*EXERCISE PROMPT*: Retrieve all lines below that have the string "hcoe".

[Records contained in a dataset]
—————
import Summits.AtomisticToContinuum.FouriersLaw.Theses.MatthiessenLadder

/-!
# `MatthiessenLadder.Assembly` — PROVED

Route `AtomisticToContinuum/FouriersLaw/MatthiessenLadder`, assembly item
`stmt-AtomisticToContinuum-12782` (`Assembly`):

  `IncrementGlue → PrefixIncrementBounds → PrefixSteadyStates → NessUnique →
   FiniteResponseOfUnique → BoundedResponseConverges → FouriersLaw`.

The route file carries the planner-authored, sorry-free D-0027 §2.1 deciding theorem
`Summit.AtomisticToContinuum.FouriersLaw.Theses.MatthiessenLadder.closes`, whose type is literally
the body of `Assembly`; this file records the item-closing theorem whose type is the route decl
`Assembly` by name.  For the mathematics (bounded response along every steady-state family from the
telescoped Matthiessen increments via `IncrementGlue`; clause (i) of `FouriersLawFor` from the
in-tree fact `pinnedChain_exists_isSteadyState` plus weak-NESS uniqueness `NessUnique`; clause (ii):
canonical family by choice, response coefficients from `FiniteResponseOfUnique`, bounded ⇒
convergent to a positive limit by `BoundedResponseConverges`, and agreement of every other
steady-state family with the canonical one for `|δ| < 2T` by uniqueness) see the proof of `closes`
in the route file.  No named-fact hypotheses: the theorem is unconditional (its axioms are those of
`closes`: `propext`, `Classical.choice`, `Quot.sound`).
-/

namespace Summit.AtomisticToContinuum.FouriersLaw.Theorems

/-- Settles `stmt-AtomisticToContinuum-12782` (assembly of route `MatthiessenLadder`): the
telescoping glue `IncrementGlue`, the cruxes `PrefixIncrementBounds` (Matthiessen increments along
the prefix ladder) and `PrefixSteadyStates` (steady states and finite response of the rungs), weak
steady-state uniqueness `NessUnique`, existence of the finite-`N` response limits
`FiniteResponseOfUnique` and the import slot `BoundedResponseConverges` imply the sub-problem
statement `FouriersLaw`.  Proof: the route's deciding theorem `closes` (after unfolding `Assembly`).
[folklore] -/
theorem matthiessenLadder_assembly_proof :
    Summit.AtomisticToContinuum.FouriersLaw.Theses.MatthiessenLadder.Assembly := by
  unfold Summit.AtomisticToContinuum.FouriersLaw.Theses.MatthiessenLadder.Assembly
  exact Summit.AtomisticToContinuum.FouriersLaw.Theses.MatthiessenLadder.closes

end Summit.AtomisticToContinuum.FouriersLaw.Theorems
—————
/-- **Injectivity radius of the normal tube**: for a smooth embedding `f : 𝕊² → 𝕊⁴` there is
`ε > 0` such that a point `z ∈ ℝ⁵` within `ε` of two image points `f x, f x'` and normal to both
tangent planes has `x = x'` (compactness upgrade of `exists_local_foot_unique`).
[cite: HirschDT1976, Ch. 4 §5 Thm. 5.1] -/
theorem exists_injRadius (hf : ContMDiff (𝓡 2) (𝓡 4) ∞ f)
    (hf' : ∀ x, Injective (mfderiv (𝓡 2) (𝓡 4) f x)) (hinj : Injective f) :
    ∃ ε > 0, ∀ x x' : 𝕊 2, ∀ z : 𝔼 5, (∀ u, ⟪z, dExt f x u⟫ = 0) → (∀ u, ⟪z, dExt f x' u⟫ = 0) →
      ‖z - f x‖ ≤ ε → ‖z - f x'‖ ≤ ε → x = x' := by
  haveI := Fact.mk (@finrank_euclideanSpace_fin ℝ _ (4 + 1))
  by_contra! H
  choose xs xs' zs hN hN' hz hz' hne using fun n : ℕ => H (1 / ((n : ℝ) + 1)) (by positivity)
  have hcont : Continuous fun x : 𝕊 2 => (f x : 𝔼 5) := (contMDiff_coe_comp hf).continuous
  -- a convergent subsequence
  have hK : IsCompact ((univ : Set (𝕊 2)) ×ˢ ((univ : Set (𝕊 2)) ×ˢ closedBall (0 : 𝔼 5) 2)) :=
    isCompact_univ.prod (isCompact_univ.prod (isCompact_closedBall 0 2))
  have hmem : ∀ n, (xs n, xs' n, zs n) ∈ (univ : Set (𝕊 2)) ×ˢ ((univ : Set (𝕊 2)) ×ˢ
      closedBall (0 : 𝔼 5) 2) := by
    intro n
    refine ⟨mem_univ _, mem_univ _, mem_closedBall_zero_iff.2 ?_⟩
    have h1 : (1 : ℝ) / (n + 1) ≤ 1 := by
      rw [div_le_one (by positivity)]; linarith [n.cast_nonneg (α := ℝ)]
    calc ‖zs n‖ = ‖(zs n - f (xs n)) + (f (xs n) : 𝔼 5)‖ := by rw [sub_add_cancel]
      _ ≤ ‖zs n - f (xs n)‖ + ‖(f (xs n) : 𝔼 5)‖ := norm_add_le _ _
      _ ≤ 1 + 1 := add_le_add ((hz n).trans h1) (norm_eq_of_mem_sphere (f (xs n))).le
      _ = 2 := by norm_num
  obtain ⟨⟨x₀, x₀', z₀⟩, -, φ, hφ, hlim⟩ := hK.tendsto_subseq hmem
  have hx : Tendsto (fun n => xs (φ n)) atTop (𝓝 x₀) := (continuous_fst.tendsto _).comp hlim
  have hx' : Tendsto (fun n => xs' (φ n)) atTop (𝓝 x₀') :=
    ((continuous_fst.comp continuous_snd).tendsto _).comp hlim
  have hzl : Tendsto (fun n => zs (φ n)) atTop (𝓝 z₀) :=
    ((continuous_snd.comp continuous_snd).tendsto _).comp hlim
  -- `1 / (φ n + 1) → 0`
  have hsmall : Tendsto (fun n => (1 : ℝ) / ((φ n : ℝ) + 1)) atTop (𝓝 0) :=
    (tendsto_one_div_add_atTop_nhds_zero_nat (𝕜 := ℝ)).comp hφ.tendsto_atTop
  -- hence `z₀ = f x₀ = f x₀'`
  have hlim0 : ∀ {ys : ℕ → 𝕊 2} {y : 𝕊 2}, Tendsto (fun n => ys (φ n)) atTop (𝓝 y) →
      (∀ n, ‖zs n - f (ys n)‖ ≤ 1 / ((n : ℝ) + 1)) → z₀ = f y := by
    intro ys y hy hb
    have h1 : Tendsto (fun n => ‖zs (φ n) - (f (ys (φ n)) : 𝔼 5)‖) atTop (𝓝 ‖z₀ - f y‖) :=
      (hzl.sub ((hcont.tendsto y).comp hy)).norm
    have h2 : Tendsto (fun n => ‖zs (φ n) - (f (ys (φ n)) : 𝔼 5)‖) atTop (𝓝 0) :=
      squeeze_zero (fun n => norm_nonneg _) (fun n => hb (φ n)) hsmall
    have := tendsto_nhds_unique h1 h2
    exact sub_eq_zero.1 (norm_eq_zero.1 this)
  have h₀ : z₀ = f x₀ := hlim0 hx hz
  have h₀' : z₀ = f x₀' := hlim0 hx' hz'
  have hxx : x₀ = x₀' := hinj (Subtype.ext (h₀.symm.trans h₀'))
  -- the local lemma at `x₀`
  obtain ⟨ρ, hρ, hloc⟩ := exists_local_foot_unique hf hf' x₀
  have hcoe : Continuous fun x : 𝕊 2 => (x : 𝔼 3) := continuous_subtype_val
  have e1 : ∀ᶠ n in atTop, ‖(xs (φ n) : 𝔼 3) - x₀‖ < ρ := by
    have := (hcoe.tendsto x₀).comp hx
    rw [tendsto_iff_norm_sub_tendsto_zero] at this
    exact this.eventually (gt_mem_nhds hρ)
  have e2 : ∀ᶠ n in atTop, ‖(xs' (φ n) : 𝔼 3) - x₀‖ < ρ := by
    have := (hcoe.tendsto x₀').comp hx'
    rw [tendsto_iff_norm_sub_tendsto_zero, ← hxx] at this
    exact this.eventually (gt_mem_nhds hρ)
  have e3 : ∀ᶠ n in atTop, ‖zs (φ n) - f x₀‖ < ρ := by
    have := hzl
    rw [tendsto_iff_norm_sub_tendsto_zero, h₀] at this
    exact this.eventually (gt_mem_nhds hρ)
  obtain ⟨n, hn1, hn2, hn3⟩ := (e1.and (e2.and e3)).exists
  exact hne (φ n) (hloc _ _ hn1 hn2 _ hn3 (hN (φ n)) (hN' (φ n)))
—————
*COMPLETED TASK*:
  have hcoe : Continuous fun x : 𝕊 2 => (x : 𝔼 3) := continuous_subtype_val
    have := (hcoe.tendsto x₀).comp hx
    have := (hcoe.tendsto x₀').comp hx'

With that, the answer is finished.